SOURCE RECORDS:
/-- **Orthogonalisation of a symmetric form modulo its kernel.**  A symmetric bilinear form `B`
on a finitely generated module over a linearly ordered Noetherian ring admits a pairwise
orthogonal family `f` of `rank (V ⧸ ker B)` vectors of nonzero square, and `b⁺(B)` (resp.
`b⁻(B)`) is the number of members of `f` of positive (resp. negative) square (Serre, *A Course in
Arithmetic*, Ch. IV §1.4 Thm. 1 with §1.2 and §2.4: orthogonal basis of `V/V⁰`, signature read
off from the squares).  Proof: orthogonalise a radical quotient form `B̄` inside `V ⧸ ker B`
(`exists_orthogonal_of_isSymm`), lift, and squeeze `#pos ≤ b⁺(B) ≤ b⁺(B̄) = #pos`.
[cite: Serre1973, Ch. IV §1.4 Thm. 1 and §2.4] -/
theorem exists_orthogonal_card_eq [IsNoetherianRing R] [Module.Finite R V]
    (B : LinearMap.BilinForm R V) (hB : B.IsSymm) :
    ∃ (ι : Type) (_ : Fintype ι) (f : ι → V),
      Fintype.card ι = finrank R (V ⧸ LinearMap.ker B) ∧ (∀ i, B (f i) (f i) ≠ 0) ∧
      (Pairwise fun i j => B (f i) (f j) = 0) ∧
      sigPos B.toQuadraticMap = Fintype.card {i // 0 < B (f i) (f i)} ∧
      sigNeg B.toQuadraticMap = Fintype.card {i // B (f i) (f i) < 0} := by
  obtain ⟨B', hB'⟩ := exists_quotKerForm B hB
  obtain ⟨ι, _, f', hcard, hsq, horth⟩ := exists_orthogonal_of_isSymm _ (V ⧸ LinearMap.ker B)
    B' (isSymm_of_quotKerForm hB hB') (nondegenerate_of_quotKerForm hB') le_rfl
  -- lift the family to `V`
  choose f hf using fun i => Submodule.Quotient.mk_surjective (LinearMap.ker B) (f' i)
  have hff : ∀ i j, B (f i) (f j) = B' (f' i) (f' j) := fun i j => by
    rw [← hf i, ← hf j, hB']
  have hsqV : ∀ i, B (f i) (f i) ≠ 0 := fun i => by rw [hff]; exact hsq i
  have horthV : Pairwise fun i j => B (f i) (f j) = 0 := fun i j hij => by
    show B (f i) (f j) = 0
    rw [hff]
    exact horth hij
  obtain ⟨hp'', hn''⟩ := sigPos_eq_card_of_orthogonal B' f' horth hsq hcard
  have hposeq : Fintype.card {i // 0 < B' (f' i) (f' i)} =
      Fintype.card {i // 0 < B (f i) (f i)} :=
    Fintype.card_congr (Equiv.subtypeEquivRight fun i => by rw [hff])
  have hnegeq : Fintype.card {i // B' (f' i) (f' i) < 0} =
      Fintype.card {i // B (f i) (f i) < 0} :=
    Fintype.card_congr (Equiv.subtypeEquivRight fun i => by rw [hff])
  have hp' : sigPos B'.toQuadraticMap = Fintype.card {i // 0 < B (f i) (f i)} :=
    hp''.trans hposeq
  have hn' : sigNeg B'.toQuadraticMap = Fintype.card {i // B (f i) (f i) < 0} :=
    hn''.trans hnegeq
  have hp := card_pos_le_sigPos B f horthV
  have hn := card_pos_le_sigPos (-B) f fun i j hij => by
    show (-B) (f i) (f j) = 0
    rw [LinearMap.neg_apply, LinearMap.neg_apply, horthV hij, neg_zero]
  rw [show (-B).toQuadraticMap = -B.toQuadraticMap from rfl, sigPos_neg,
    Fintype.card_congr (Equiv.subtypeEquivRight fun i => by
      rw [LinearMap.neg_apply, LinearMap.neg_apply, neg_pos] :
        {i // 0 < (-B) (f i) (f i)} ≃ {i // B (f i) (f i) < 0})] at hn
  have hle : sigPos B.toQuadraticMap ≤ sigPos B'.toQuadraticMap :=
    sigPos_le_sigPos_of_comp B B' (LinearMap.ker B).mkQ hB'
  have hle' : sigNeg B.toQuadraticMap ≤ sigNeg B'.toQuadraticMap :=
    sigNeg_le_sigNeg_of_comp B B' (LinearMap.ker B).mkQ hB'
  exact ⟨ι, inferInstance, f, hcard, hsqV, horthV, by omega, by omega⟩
---
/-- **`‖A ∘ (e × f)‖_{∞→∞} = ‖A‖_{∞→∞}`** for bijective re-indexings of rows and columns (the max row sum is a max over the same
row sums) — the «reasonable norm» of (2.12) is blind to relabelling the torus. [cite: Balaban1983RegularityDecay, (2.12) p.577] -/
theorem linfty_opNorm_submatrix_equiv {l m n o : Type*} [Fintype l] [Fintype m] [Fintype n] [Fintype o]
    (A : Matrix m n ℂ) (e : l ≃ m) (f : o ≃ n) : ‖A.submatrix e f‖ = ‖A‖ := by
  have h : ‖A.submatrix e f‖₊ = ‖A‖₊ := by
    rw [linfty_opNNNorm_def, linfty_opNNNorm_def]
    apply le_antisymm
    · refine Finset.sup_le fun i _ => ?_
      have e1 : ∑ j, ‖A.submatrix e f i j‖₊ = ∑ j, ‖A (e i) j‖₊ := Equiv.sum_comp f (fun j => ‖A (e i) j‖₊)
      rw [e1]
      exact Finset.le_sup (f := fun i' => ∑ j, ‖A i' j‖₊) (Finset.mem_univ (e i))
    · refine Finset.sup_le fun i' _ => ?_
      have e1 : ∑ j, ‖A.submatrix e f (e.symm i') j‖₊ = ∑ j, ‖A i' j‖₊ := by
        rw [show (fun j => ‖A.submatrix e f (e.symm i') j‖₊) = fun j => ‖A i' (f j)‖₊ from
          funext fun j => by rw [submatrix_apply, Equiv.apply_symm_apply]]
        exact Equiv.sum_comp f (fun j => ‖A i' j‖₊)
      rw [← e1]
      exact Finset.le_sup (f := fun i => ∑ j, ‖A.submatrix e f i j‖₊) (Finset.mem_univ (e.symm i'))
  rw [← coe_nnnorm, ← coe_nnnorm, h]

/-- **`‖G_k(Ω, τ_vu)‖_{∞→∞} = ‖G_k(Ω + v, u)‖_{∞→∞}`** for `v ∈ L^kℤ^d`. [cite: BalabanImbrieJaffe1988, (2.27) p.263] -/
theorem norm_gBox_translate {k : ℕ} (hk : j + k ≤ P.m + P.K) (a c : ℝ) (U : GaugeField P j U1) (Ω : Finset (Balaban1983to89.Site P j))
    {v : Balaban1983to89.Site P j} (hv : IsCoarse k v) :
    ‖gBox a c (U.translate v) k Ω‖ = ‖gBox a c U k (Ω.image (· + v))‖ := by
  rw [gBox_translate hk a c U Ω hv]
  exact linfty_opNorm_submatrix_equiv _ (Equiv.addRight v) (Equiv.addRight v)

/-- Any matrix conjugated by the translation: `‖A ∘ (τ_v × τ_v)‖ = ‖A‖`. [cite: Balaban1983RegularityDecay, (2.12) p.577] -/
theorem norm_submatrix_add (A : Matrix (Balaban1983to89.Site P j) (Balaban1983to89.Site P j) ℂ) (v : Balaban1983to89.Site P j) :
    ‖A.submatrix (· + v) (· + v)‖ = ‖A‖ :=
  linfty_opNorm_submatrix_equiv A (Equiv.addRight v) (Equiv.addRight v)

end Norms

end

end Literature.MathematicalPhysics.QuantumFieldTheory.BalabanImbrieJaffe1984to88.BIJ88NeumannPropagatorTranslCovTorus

YOUR GOAL:
Copy out every line above where "lift" is present.

ANSWER SECTION:
(`exists_orthogonal_of_isSymm`), lift, and squeeze `#pos ≤ b⁺(B) ≤ b⁺(B̄) = #pos`.
  -- lift the family to `V`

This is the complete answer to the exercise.